Spin and Charge Structure of the Surface States in Topological Insulators

TL;DR

This paper analyzes the spin and charge distributions of surface states in 3D topological insulators, revealing complex spin structures on various surfaces and how interface orientation affects the Dirac point and surface charge distribution.

Contribution

It provides a detailed theoretical study of the spin and charge structures on different crystal surfaces of topological insulators, including effects of sublattice contributions and interface orientation.

Findings

Complex spin structures on non-(111) surfaces due to sublattice contributions.

Surface Dirac crossing position depends on interface orientation.

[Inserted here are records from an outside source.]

import Literature.AlgebraicGeometry.HodgeTheory.HodgeRiemannPolarizability
import Literature.AlgebraicGeometry.HodgeTheory.HodgeRiemannPrimitiveClasses
import Literature.AlgebraicGeometry.HodgeTheory.LefschetzDecompositionPolarizationForm
import Literature.AlgebraicGeometry.HodgeTheory.HodgeTypeProjectors
import Literature.AlgebraicGeometry.HodgeTheory.FubiniStudyClassRational
import Literature.AlgebraicGeometry.HodgeTheory.HardLefschetzNFoldOfPolarizationClass
import Literature.AlgebraicGeometry.Motives.HodgeDecompositionHardLefschetzDischarge
import HarnessLib

/-!
# The Hodge structure of a smooth projective variety is polarisable (Voisin I, §7.1.2) — proofs

Layer `Literature/AlgebraicGeometry/HodgeTheory`, theorems and auxiliary definitions only (no named
facts, D-0026). Discharge of the named fact
`Literature.AlgebraicGeometry.HodgeTheory.smoothProjective_hodgeStructure_isPolarizable`
(`HodgeRiemannPolarizability.lean`; C. Voisin, *Hodge Theory and Complex Algebraic Geometry I*
(2002), §7.1.2: for `X` smooth projective the Hodge structure on `Hᵏ(X, ℚ)` is polarised by the
hyperplane class, from the hard Lefschetz theorem (Thm. 6.25), the Lefschetz decomposition
(Cor. 6.26) and the Hodge–Riemann bilinear relations (Thm. 6.32)), assembling the bricks of the tree:

* B1 — hard Lefschetz `hasHardLefschetzProperty_kaehlerClass_holds` (hodge.S14);
* B2/B5 — the Hodge–Riemann relation on primitive `(p,q)`-classes `hodgeRiemann_primitiveClass`
  (hodge.S15 `hodge_riemann_bilinear_holds` and the harmonic primitive representative);
* B3 — a rational Kähler class: `exists_fubiniStudy_rational` (a positive multiple of the restricted
  Fubini–Study class is rational; surrogate of Thm. 7.10);
* B4/B6 — the polarisation form of the Lefschetz decomposition over `ℚ`
  (`LefschetzDecompositionPolarizationForm`) and the Hodge-type projectors (`HodgeTypeProjectors`).

Contents: the datum `KaehlerRationalDatum` (a real Hodge model `B`, a natural multiplicative real de
Rham comparison `e`, a Kähler metric `g` on `X^an` and a RATIONAL class `η ∈ H²(X(ℂ); ℚ)` with
`B^* (η ⊗ 1) = e[ω_g] ⊗ 1`), its existence (`nonempty_kaehlerRationalDatum`), hard Lefschetz over `ℚ`
(`hasHardLefschetzProperty_rat`), the trace `H^{2n}(X(ℂ); ℚ) → ℚ` normalised so that the class of
`ω_gⁿ` has positive trace, the polarisation form `Q` and its complexification, the two Hodge–Riemann
relations, and the assembly `smoothProjective_hodgeStructure_isPolarizable_holds`; consequences:
`Voisin2025_hodgeClass_lift_complexGysin_holds` (its assembly was waiting only for the polarizability)
and `curveNetSaitoData_nonempty_of_deligne` (Saito's curve-net datum from Deligne's Cor. 8.2.8 alone).

## References

* [VoisinHodgeI2002] C. Voisin, Hodge Theory and Complex Algebraic Geometry I (2002), §6.2.3
  Thm. 6.25, Cor. 6.26, Rem. 6.27; §6.3.2 Thm. 6.32, Rem. 6.33; §7.1.1 Def. 7.4; §7.1.2; §7.1.3
  Thm. 7.10.
* [DeligneHodgeII1971] P. Deligne, Théorie de Hodge II, 2.1.15.
* [DeligneHodgeIII1974] P. Deligne, Théorie de Hodge III, Cor. 8.2.8.
* [Voisin2025] C. Voisin, Hodge and generalized Hodge conjectures, coniveau and algebraic cycles (2025),
  Cor. 2.12.
* [Saito1990] M. Saito, Mixed Hodge modules, Publ. RIMS 26 (1990), Thm. 0.1–0.2.
* [HatcherAT2002] A. Hatcher, Algebraic Topology (2002), §3.2 Prop. 3.10, Thm. 3.11, §3.3 Cor. 3.37.
-/

noncomputable section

Surface charge redistribution occurs at edges between different facets.

Abstract

We investigate the spin and charge densities of surface states of the three-dimensional topological insulator $Bi_2Se_3$, starting from the continuum description of the material [Zhang {\em et al.}, Nat. Phys. 5, 438 (2009)]. The spin structure on surfaces other than the 111 surface has additional complexity because of a misalignment of the contributions coming from the two sublattices of the crystal. For these surfaces we expect new features to be seen in the spin-resolved ARPES experiments, caused by a non-helical spin-polarization of electrons at the individual sublattices as well as by the interference of the electron waves emitted coherently from two sublattices. We also show that the position of the Dirac crossing in spectrum of surface states depends on the orientation of the interface. This leads to contact potentials and surface charge redistribution at edges between different facets of the crystal.